About this task: Find the line with "images of the" in the entries below, then reproduce it and every line after it down to and including the line with "resolution / rectilinearisation", exactly.

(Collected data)
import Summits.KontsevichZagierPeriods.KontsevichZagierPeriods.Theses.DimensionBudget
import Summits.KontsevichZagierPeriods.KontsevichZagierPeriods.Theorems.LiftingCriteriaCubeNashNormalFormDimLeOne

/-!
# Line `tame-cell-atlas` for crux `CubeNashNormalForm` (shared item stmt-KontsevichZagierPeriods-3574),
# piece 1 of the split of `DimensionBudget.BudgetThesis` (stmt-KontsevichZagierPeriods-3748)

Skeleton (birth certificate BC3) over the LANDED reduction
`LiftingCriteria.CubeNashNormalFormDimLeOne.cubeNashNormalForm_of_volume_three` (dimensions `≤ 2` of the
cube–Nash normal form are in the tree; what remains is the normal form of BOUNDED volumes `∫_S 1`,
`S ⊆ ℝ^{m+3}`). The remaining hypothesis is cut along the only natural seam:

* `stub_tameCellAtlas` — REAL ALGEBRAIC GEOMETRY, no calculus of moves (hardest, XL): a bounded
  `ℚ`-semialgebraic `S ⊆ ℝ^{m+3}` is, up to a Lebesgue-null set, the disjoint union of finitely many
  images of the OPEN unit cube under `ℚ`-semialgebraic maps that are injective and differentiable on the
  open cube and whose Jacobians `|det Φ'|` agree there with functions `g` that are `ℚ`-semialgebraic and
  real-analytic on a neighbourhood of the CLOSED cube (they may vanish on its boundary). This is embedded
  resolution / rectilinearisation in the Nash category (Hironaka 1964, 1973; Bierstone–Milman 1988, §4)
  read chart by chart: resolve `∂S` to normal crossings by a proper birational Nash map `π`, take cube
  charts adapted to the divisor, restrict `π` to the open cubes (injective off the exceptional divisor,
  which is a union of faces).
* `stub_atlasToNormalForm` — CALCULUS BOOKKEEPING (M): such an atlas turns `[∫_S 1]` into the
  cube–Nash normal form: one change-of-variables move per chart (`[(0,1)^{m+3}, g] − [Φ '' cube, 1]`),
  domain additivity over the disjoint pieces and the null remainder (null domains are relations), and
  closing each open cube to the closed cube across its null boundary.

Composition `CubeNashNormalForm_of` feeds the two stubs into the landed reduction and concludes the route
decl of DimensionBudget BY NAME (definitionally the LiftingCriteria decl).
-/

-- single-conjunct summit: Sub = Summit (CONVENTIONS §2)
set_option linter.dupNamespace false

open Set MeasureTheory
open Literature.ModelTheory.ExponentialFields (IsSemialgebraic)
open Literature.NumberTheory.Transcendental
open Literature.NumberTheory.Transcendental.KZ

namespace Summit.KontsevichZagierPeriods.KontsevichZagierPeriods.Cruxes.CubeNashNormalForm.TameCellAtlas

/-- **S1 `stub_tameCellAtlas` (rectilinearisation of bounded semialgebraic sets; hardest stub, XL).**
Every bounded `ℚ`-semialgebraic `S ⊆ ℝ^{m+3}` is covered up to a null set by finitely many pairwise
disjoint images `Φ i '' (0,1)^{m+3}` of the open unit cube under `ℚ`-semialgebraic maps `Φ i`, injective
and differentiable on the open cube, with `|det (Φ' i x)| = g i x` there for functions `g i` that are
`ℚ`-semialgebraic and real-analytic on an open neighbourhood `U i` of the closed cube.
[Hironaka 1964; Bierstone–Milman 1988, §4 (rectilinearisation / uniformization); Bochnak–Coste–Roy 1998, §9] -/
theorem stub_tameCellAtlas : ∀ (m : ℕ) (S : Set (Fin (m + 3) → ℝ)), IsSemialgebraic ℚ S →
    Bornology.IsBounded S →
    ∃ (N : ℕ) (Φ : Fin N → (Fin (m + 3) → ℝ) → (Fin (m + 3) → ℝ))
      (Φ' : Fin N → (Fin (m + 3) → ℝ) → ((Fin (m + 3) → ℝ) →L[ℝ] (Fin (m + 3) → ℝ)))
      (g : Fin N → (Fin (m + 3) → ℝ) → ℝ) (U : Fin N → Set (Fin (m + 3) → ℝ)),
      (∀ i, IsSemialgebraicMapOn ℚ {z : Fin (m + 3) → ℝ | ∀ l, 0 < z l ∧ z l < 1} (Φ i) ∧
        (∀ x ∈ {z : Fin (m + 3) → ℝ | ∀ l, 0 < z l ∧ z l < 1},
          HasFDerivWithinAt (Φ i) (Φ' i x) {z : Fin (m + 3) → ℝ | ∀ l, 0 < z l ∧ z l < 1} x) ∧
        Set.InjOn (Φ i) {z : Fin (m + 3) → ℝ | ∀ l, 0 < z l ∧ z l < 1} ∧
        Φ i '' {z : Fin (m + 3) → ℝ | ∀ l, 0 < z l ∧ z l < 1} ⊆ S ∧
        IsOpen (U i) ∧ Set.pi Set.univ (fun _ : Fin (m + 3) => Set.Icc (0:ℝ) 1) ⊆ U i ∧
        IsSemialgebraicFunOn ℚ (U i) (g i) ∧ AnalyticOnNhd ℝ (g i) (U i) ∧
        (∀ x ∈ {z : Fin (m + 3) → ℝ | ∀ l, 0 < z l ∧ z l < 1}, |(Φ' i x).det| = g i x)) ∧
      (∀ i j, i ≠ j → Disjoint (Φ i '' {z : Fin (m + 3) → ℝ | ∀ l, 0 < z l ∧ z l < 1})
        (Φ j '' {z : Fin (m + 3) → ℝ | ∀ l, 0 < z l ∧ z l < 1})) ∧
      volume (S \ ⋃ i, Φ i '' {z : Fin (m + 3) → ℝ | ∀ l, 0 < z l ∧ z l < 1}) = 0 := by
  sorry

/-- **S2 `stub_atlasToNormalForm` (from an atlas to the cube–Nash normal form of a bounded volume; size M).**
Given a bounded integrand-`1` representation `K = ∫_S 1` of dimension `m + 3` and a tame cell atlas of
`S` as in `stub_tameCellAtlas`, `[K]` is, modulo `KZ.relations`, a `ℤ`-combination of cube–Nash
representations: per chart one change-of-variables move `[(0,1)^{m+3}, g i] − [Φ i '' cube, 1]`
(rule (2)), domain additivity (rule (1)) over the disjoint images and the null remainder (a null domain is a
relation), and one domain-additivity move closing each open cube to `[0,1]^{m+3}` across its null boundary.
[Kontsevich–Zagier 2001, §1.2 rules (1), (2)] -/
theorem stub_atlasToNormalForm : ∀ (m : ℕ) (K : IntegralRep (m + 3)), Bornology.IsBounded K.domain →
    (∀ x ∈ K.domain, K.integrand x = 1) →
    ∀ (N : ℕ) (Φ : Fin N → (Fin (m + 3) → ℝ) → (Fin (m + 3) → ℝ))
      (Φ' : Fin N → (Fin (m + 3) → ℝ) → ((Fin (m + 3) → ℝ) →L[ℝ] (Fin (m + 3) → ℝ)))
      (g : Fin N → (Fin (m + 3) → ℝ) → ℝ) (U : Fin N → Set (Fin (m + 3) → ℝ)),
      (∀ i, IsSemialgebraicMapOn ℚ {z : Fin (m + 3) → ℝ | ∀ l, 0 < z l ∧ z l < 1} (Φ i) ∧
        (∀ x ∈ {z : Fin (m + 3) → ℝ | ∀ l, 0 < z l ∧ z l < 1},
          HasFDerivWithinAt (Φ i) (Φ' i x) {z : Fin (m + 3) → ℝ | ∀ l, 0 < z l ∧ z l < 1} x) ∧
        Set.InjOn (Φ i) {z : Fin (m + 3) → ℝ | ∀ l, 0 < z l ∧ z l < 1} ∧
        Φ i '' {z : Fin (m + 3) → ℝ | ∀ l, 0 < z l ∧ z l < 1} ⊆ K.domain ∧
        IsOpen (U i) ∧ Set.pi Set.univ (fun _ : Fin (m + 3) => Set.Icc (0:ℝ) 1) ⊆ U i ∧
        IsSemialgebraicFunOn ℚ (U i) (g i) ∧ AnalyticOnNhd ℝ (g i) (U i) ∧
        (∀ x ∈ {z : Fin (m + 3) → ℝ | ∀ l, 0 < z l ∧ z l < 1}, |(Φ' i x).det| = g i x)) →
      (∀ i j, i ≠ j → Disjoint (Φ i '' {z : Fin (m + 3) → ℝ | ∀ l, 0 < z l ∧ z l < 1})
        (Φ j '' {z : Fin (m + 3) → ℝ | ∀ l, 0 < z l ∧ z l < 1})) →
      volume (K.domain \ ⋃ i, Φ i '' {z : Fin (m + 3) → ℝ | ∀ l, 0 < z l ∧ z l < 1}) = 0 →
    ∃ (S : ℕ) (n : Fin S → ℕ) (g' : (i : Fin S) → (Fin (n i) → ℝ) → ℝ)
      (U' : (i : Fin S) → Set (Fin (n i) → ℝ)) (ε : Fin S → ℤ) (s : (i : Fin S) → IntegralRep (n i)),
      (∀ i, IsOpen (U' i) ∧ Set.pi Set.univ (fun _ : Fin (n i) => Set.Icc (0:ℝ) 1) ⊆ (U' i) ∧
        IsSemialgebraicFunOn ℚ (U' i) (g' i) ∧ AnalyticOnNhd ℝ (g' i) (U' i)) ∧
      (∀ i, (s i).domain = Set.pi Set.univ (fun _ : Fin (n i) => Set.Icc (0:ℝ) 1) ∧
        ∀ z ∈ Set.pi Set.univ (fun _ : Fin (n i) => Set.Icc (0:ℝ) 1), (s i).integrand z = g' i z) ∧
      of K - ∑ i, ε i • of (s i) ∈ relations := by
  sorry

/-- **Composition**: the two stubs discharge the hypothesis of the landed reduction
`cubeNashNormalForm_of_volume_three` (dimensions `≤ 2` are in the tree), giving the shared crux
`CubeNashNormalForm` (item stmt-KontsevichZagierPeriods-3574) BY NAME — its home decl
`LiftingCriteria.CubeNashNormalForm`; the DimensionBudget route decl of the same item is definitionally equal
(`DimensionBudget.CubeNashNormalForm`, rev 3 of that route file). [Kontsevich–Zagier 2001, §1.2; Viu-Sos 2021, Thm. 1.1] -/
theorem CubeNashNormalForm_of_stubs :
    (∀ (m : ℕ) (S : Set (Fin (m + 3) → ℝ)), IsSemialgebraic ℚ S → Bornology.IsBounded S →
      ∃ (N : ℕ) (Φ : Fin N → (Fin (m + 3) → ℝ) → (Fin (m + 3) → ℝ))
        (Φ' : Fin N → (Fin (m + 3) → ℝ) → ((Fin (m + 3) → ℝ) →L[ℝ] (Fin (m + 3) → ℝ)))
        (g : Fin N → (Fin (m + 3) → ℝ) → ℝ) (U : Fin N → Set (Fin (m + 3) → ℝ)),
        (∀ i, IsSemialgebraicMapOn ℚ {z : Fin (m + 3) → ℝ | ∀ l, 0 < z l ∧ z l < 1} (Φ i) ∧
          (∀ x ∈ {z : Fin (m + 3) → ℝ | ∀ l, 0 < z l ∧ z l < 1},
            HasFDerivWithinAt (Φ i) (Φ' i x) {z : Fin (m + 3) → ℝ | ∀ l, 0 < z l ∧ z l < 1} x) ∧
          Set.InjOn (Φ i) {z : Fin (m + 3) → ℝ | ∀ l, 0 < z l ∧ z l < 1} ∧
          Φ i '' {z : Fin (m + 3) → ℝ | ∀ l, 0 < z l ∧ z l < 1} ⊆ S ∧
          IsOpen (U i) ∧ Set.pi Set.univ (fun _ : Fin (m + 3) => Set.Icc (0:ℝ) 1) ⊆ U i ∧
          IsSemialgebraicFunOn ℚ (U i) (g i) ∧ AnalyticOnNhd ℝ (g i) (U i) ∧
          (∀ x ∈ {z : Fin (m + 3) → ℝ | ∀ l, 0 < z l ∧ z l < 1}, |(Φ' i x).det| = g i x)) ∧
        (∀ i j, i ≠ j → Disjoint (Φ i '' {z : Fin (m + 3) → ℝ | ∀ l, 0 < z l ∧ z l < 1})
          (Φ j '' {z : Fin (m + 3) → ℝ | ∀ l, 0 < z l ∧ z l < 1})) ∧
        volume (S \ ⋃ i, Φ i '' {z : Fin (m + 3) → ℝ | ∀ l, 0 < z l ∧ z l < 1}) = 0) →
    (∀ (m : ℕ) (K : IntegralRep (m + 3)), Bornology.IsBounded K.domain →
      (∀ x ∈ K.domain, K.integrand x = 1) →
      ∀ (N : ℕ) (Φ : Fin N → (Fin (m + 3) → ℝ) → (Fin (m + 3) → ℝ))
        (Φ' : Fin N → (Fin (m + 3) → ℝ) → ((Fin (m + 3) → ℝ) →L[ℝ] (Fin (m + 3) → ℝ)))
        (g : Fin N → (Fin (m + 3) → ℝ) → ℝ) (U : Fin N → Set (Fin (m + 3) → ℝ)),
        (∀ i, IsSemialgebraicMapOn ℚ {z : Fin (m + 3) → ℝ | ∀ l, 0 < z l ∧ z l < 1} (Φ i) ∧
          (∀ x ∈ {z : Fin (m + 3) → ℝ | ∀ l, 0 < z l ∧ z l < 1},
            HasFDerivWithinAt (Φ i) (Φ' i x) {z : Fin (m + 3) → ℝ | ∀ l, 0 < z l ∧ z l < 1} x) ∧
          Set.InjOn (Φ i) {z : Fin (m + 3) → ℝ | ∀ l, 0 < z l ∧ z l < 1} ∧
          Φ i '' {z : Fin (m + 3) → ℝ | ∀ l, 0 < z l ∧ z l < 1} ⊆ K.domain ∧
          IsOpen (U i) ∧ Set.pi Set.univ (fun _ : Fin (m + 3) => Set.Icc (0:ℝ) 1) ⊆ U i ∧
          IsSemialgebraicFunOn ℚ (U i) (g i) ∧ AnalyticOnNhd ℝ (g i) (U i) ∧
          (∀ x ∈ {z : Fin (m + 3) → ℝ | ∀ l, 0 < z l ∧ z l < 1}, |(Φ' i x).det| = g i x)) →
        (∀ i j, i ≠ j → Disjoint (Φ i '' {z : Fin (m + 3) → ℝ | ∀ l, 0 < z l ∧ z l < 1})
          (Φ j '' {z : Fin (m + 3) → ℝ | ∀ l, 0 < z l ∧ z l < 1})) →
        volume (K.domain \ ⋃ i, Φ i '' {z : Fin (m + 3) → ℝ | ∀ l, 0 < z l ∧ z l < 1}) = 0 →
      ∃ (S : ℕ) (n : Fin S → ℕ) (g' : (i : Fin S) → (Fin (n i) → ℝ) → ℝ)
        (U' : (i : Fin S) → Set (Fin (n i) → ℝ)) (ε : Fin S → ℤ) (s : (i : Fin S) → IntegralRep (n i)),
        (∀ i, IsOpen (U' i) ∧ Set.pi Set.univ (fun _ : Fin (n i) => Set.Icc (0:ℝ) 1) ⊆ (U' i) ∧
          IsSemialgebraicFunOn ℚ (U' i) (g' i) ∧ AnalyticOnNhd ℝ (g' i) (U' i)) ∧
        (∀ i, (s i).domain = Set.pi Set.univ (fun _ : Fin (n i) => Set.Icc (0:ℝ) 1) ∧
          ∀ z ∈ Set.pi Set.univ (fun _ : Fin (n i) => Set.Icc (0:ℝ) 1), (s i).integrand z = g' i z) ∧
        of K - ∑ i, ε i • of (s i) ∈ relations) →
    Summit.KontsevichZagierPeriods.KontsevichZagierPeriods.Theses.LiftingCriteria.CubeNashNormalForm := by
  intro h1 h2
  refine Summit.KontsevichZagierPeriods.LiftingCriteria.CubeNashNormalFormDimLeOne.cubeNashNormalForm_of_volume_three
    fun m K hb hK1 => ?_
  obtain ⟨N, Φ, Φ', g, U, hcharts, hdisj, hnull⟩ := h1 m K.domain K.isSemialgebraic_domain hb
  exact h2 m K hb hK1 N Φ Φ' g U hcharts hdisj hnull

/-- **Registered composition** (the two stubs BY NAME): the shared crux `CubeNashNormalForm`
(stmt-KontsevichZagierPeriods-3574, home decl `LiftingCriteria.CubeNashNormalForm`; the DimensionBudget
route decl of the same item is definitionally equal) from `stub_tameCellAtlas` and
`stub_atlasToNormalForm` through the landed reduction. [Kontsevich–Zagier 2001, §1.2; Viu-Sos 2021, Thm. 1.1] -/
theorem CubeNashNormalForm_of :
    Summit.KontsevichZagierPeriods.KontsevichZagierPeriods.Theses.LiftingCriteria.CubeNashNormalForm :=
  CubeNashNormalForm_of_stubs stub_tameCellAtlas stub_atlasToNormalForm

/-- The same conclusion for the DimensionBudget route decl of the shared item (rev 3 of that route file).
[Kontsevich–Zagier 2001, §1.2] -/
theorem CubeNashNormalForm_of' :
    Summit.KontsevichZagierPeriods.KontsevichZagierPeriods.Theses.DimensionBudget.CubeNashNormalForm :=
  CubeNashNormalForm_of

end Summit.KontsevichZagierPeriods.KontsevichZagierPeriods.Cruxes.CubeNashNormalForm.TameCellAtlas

Reply:
  images of the OPEN unit cube under `ℚ`-semialgebraic maps that are injective and differentiable on the
  open cube and whose Jacobians `|det Φ'|` agree there with functions `g` that are `ℚ`-semialgebraic and
  real-analytic on a neighbourhood of the CLOSED cube (they may vanish on its boundary). This is embedded
  resolution / rectilinearisation in the Nash category (Hironaka 1964, 1973; Bierstone–Milman 1988, §4)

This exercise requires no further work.